CHENNAI: At a time when the State government is leading the country with highest energy surplus, nearly 500 persons belonging to the Dalit community residing in the capital city within the metropolitan area have suffered without electricity for nearly five decades.
Uppukaramedu, an informal cluster of nearly 90 houses in Ambattur, saw electricity for the first time in 2016 only after a local NGO and Christian missionary volunteered to setup solar panels in the area so that each house can enjoy the ‘luxury’ of using one lamp for two hours in the evening, within which they had to complete all their domestic chores. But the panels got damaged and turned dysfunctional during Cyclone Vardah.
In the late 1960s, a group of 10 families from Thiruvannamalai district settled in this area which adjoins the Ambattur railway station. They ventured out of their native areas on account of severe unemployment which followed a crippling drought.
Although the erstwhile Chengalpattu district administration gave them ration cards and voter IDs, other basic amenities including water supply, drainage and electricity were denied since the cluster was considered as an encroachment on the land which belonged to the Indian Railways.
“We have sent multiple representations to various State government agencies for years seeking at least temporary connections until they were given permanent accommodations by the government,” said V Thiruvengadam, one among the first few settlers.
Though it was a very small settlement initially, it expanded after it was brought under the Greater Chennai Corporation limit.
K Sampath, the third person from the locality to pursue collegiate education said that without electricity, school and college students depend on kerosene-lit lanterns to study and during examinations, they stay at relatives’ or friends’ places.

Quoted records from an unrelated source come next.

import Summits.CriticalPhenomena.PercolationContinuityZ3.Theorems.PercNearOneGluingNoHeavyQuantIndepBlobPairRaise
import HarnessLib

/-!
# QUANT lane R8, blob lemma (U): coupling identities for two blobs with a common gate (merge and anti-merge)

builds on p205010 (kernel theorem, internal audit signed; external expert review pending)

Support file (`--supports stmt-CriticalPhenomena-4575`), QUANT lane seat prim-quant-census-1 (gen 12); memo
`run/shared/lean/prim/quant/prim-quant-census-1/U-REDUCTIONS-G12.md` §2 (reductions R3, R4).  Theorems only; no sorries; standard axioms.

Two blobs `x₀ ≠ x₁` with the same gate `t` (sizes `a x₀, a x₁`), the other blobs `R` arbitrary; `A(c) = P(y ≤ c + a(R-configuration))`.
The independent pair is a mixture of the COMONOTONE coupling (both open with probability `t`: one merged blob of size `a x₀ + a x₁`, gate `t`)
and the ANTI-coupling (exactly one open, each with probability `t`), with weights `t` and `1 − t`:
* `tail_merged_eq`, `tail_doubled_eq` — the tails of the merged system (`x₀ ↦` size `a x₀ + a x₁`, `x₁ ↦` gate `0`) and of the
  doubled-gate system (`x₀ ↦` gate `2t`, `x₁ ↦` gate `0`) in terms of `A`.
* `tail_sub_tail_merged` (R4) — `P(y ≤ W) − P_merged(y ≤ W) = t(1−t)·[A(a x₀) + A(a x₁) − A(a x₀ + a x₁) − A(0)]`; the bracket is
  `P(R ∈ [y − a x₁, y − 1]) − P(R ∈ [y − a x₀ − a x₁, y − a x₀ − 1])` (the MERGE bracket `B` of the memo), so merging two equal-gate blobs
  can only lower the tail when `B ≥ 0`; `tail_ge_tail_merged`.
* `tail_eq_mixture_of_equal_blocks` (R3) — for EQUAL SIZES `a x₀ = a x₁`:
  `P(y ≤ W) = (1 − t)·P_doubled(y ≤ W) + t·P_merged(y ≤ W)`, hence `tail_ge_of_equal_blocks`: lower bounds `t ≤ P_doubled`, `t ≤ P_merged`
  give `t ≤ P(y ≤ W)` — an exact reduction of (U) removing one blob (both reduced systems have the same mean).
[this work]
-/

namespace Summit.CriticalPhenomena.PercolationContinuityZ3.Theorems

namespace Quant

namespace IndepBlob

open Finset

variable {κ : Type*} [Fintype κ] [DecidableEq κ]

/-- The tail of the MERGED system (`x₀` gets size `a x₀ + a x₁` and keeps its gate `t`, `x₁` gets gate `0`):
`P_merged(y ≤ W) = t·A(a x₀ + a x₁) + (1 − t)·A(0)`. [this work] -/
theorem tail_merged_eq (p : κ → ℝ) (a : κ → ℕ) {x₀ x₁ : κ} (hx : x₀ ≠ x₁) (y : ℕ) :
    ∑ s ∈ (Finset.univ : Finset (Finset κ)).filter (fun s => y ≤ ∑ k ∈ s, Function.update a x₀ (a x₀ + a x₁) k),
        (∏ k, if k ∈ s then Function.update p x₁ 0 k else 1 - Function.update p x₁ 0 k) =
      p x₀ * ∑ t ∈ (((Finset.univ.erase x₀).erase x₁).powerset).filter (fun t => y ≤ a x₀ + a x₁ + ∑ k ∈ t, a k),
          (∏ k ∈ (Finset.univ.erase x₀).erase x₁, if k ∈ t then p k else 1 - p k) +
        (1 - p x₀) * ∑ t ∈ (((Finset.univ.erase x₀).erase x₁).powerset).filter (fun t => y ≤ ∑ k ∈ t, a k),
          (∏ k ∈ (Finset.univ.erase x₀).erase x₁, if k ∈ t then p k else 1 - p k) := by
  rw [tail_eq_two_gate_affine (Function.update p x₁ 0) (Function.update a x₀ (a x₀ + a x₁)) hx y,
    Function.update_self, Function.update_of_ne hx, Function.update_self, Function.update_of_ne hx.symm]
  have hw : ∀ s : Finset κ, (∏ k ∈ (Finset.univ.erase x₀).erase x₁,
      if k ∈ s then Function.update p x₁ 0 k else 1 - Function.update p x₁ 0 k) =
      ∏ k ∈ (Finset.univ.erase x₀).erase x₁, (if k ∈ s then p k else 1 - p k) := by
    intro s
    refine Finset.prod_congr rfl fun k hk => ?_
    rw [Function.update_of_ne (Finset.mem_erase.1 hk).1]
  have ha : ∀ s : Finset κ, s ∈ ((Finset.univ.erase x₀).erase x₁).powerset →
      ∑ k ∈ s, Function.update a x₀ (a x₀ + a x₁) k = ∑ k ∈ s, a k := by
    intro s hs
    refine Finset.sum_congr rfl fun k hk => ?_
    have hk' := Finset.mem_powerset.1 hs hk
    rw [Function.update_of_ne (Finset.mem_erase.1 (Finset.mem_erase.1 hk').2).1]
  have hf : ∀ c : ℕ, ((((Finset.univ.erase x₀).erase x₁).powerset).filter
      (fun t => y ≤ c + ∑ k ∈ t, Function.update a x₀ (a x₀ + a x₁) k)) =
      (((Finset.univ.erase x₀).erase x₁).powerset).filter (fun t => y ≤ c + ∑ k ∈ t, a k) := by
    intro c
    exact Finset.filter_congr fun s hs => by rw [ha s hs]
  have hf0 : ((((Finset.univ.erase x₀).erase x₁).powerset).filter
      (fun t => y ≤ ∑ k ∈ t, Function.update a x₀ (a x₀ + a x₁) k)) =
      (((Finset.univ.erase x₀).erase x₁).powerset).filter (fun t => y ≤ ∑ k ∈ t, a k) := by
    exact Finset.filter_congr fun s hs => by rw [ha s hs]
  simp_rw [hw]
  rw [hf, hf, hf0]
  ring

/-- The tail of the DOUBLED-GATE system (`x₀` gets gate `2·p x₀`, `x₁` gets gate `0`, sizes unchanged):
`P_doubled(y ≤ W) = 2t·A(a x₀) + (1 − 2t)·A(0)`. [this work] -/
theorem tail_doubled_eq (p : κ → ℝ) (a : κ → ℕ) {x₀ x₁ : κ} (hx : x₀ ≠ x₁) (y : ℕ) :
    ∑ s ∈ (Finset.univ : Finset (Finset κ)).filter (fun s => y ≤ ∑ k ∈ s, a k),
        (∏ k, if k ∈ s then Function.update (Function.update p x₀ (2 * p x₀)) x₁ 0 k
          else 1 - Function.update (Function.update p x₀ (2 * p x₀)) x₁ 0 k) =
      2 * p x₀ * ∑ t ∈ (((Finset.univ.erase x₀).erase x₁).powerset).filter (fun t => y ≤ a x₀ + ∑ k ∈ t, a k),
          (∏ k ∈ (Finset.univ.erase x₀).erase x₁, if k ∈ t then p k else 1 - p k) +
        (1 - 2 * p x₀) * ∑ t ∈ (((Finset.univ.erase x₀).erase x₁).powerset).filter (fun t => y ≤ ∑ k ∈ t, a k),
          (∏ k ∈ (Finset.univ.erase x₀).erase x₁, if k ∈ t then p k else 1 - p k) := by
  rw [tail_eq_two_gate_affine (Function.update (Function.update p x₀ (2 * p x₀)) x₁ 0) a hx y,
    Function.update_of_ne hx, Function.update_self, Function.update_self]
  have hw : ∀ s : Finset κ, (∏ k ∈ (Finset.univ.erase x₀).erase x₁,
      if k ∈ s then Function.update (Function.update p x₀ (2 * p x₀)) x₁ 0 k
        else 1 - Function.update (Function.update p x₀ (2 * p x₀)) x₁ 0 k) =
      ∏ k ∈ (Finset.univ.erase x₀).erase x₁, (if k ∈ s then p k else 1 - p k) := by
    intro s
    refine Finset.prod_congr rfl fun k hk => ?_
    have hk1 : k ≠ x₁ := (Finset.mem_erase.1 hk).1
    have hk0 : k ≠ x₀ := (Finset.mem_erase.1 (Finset.mem_erase.1 hk).2).1
    rw [Function.update_of_ne hk1, Function.update_of_ne hk0]
  simp_rw [hw]
  ring

/-- **R4 (merge identity).**  If `p x₀ = p x₁ = t` then
`P(y ≤ W) − P_merged(y ≤ W) = t(1−t)·[A(a x₀) + A(a x₁) − A(a x₀ + a x₁) − A(0)]`. [this work] -/
theorem tail_sub_tail_merged (p : κ → ℝ) (a : κ → ℕ) {x₀ x₁ : κ} (hx : x₀ ≠ x₁) (heq : p x₁ = p x₀) (y : ℕ) :
    ∑ s ∈ (Finset.univ : Finset (Finset κ)).filter (fun s => y ≤ ∑ k ∈ s, a k), (∏ k, if k ∈ s then p k else 1 - p k) -
      ∑ s ∈ (Finset.univ : Finset (Finset κ)).filter (fun s => y ≤ ∑ k ∈ s, Function.update a x₀ (a x₀ + a x₁) k),
        (∏ k, if k ∈ s then Function.update p x₁ 0 k else 1 - Function.update p x₁ 0 k) =
      p x₀ * (1 - p x₀) *
        (∑ t ∈ (((Finset.univ.erase x₀).erase x₁).powerset).filter (fun t => y ≤ a x₀ + ∑ k ∈ t, a k),
            (∏ k ∈ (Finset.univ.erase x₀).erase x₁, if k ∈ t then p k else 1 - p k) +
          ∑ t ∈ (((Finset.univ.erase x₀).erase x₁).powerset).filter (fun t => y ≤ a x₁ + ∑ k ∈ t, a k),
            (∏ k ∈ (Finset.univ.erase x₀).erase x₁, if k ∈ t then p k else 1 - p k) -
          ∑ t ∈ (((Finset.univ.erase x₀).erase x₁).powerset).filter (fun t => y ≤ a x₀ + a x₁ + ∑ k ∈ t, a k),
            (∏ k ∈ (Finset.univ.erase x₀).erase x₁, if k ∈ t then p k else 1 - p k) -
          ∑ t ∈ (((Finset.univ.erase x₀).erase x₁).powerset).filter (fun t => y ≤ ∑ k ∈ t, a k),
            (∏ k ∈ (Finset.univ.erase x₀).erase x₁, if k ∈ t then p k else 1 - p k)) := by
  rw [tail_eq_two_gate_affine p a hx y, tail_merged_eq p a hx y, heq]
  ring

/-- **Merging two equal-gate blobs lowers the tail when the merge bracket is nonnegative** (R4): with `p x₀ = p x₁ ∈ [0,1]` and
`A(a x₀ + a x₁) + A(0) ≤ A(a x₀) + A(a x₁)`, `P_merged(y ≤ W) ≤ P(y ≤ W)`. [this work] -/
theorem tail_ge_tail_merged (p : κ → ℝ) (a : κ → ℕ) (hp0 : ∀ k, 0 ≤ p k) (hp1 : ∀ k, p k ≤ 1) {x₀ x₁ : κ} (hx : x₀ ≠ x₁)
    (heq : p x₁ = p x₀) (y : ℕ)
    (hB : ∑ t ∈ (((Finset.univ.erase x₀).erase x₁).powerset).filter (fun t => y ≤ a x₀ + a x₁ + ∑ k ∈ t, a k),
            (∏ k ∈ (Finset.univ.erase x₀).erase x₁, if k ∈ t then p k else 1 - p k) +
          ∑ t ∈ (((Finset.univ.erase x₀).erase x₁).powerset).filter (fun t => y ≤ ∑ k ∈ t, a k),
            (∏ k ∈ (Finset.univ.erase x₀).erase x₁, if k ∈ t then p k else 1 - p k) ≤
        ∑ t ∈ (((Finset.univ.erase x₀).erase x₁).powerset).filter (fun t => y ≤ a x₀ + ∑ k ∈ t, a k),
            (∏ k ∈ (Finset.univ.erase x₀).erase x₁, if k ∈ t then p k else 1 - p k) +
          ∑ t ∈ (((Finset.univ.erase x₀).erase x₁).powerset).filter (fun t => y ≤ a x₁ + ∑ k ∈ t, a k),
            (∏ k ∈ (Finset.univ.erase x₀).erase x₁, if k ∈ t then p k else 1 - p k)) :
    ∑ s ∈ (Finset.univ : Finset (Finset κ)).filter (fun s => y ≤ ∑ k ∈ s, Function.update a x₀ (a x₀ + a x₁) k),
        (∏ k, if k ∈ s then Function.update p x₁ 0 k else 1 - Function.update p x₁ 0 k) ≤
      ∑ s ∈ (Finset.univ : Finset (Finset κ)).filter (fun s => y ≤ ∑ k ∈ s, a k), (∏ k, if k ∈ s then p k else 1 - p k) := by
  have h := tail_sub_tail_merged p a hx heq y
  have ht : 0 ≤ p x₀ * (1 - p x₀) := mul_nonneg (hp0 x₀) (by linarith [hp1 x₀])
  nlinarith [h, ht, hB]

/-- **R3 (mixture identity for two equal blobs).**  If `p x₀ = p x₁ = t` and `a x₀ = a x₁` then
`P(y ≤ W) = (1 − t)·P_doubled(y ≤ W) + t·P_merged(y ≤ W)`: the independent coupling of two equal blobs is the mixture of the
anti-coupling (one blob of gate `2t`) and the comonotone coupling (one blob of double size), with weights `1 − t` and `t`. [this work] -/
theorem tail_eq_mixture_of_equal_blocks (p : κ → ℝ) (a : κ → ℕ) {x₀ x₁ : κ} (hx : x₀ ≠ x₁) (heq : p x₁ = p x₀)
    (ha : a x₁ = a x₀) (y : ℕ) :
    ∑ s ∈ (Finset.univ : Finset (Finset κ)).filter (fun s => y ≤ ∑ k ∈ s, a k), (∏ k, if k ∈ s then p k else 1 - p k) =
      (1 - p x₀) * ∑ s ∈ (Finset.univ : Finset (Finset κ)).filter (fun s => y ≤ ∑ k ∈ s, a k),
          (∏ k, if k ∈ s then Function.update (Function.update p x₀ (2 * p x₀)) x₁ 0 k
            else 1 - Function.update (Function.update p x₀ (2 * p x₀)) x₁ 0 k) +
        p x₀ * ∑ s ∈ (Finset.univ : Finset (Finset κ)).filter (fun s => y ≤ ∑ k ∈ s, Function.update a x₀ (a x₀ + a x₁) k),
          (∏ k, if k ∈ s then Function.update p x₁ 0 k else 1 - Function.update p x₁ 0 k) := by
  rw [tail_eq_two_gate_affine p a hx y, tail_merged_eq p a hx y, tail_doubled_eq p a hx y, heq, ha]
  ring

/-- **(U)-reduction by R3.**  Two blobs with the same gate `t = p x₀ = p x₁` and the same size: lower bounds `t ≤ P_doubled(y ≤ W)` and
`t ≤ P_merged(y ≤ W)` for the two one-blob-fewer systems give `t ≤ P(y ≤ W)` (for `0 ≤ t ≤ 1`). [this work] -/
theorem tail_ge_of_equal_blocks (p : κ → ℝ) (a : κ → ℕ) {x₀ x₁ : κ} (hx : x₀ ≠ x₁) (heq : p x₁ = p x₀)
    (ha : a x₁ = a x₀) (ht0 : 0 ≤ p x₀) (ht1 : p x₀ ≤ 1) (y : ℕ)
    (h1 : p x₀ ≤ ∑ s ∈ (Finset.univ : Finset (Finset κ)).filter (fun s => y ≤ ∑ k ∈ s, a k),
          (∏ k, if k ∈ s then Function.update (Function.update p x₀ (2 * p x₀)) x₁ 0 k
            else 1 - Function.update (Function.update p x₀ (2 * p x₀)) x₁ 0 k))
    (h2 : p x₀ ≤ ∑ s ∈ (Finset.univ : Finset (Finset κ)).filter (fun s => y ≤ ∑ k ∈ s, Function.update a x₀ (a x₀ + a x₁) k),
          (∏ k, if k ∈ s then Function.update p x₁ 0 k else 1 - Function.update p x₁ 0 k)) :
    p x₀ ≤ ∑ s ∈ (Finset.univ : Finset (Finset κ)).filter (fun s => y ≤ ∑ k ∈ s, a k), (∏ k, if k ∈ s then p k else 1 - p k) := by
  rw [tail_eq_mixture_of_equal_blocks p a hx heq ha y]
  nlinarith [h1, h2, ht0, ht1]

end IndepBlob

end Quant

end Summit.CriticalPhenomena.PercolationContinuityZ3.Theorems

B Chennama, who is seven-months pregnant said that she was unable to sleep all night because of the mosquito menace and had to fan her sister’s child, a two-year-old who along with other children in the area fall sick frequently due to the unhygienic conditions.
“None of the houses have toilets forcing them to defecate out in the open near the railway track. But this becomes risky once it turns dark because of the movement of snakes and other reptiles as well as insects,” she added.
M Ganesh, another resident said that even if the government is not ready to provide electricity, authorities can help in fixing the defunct solar panels so that it will give them some respite.
After all these years, the local body had set up a plastic tank in which water is refilled once in two days. But with tipplers from the nearby TASMAC liquor outlet and restaurants drawing water from this tank, the residents still face a tough time to source their daily water requirement. Every family here hardly gets two buckets of water with which they have to manage two entire days, claim the locals.
An official from the revenue department (Ambattur Taluk) said that power connections can’t be given to Uppukaramedu since people residing there don’t own a patta (secure land title) and plans to shift them to a permanent accommodation are underway.
Vanessa Peter, policy researcher, Information and Resource Centre for the Deprived Urban Communities said: “The government denying electricity or other basic amenities to them for not securing a land title is a denial of basic rights. Even if it was Central government land, the State should have regularised it and shifted them to the nearby Tamil Nadu Slum Clearance Board tenements in Athipattu (close to Ambattur) by now, if they had coordination issues”.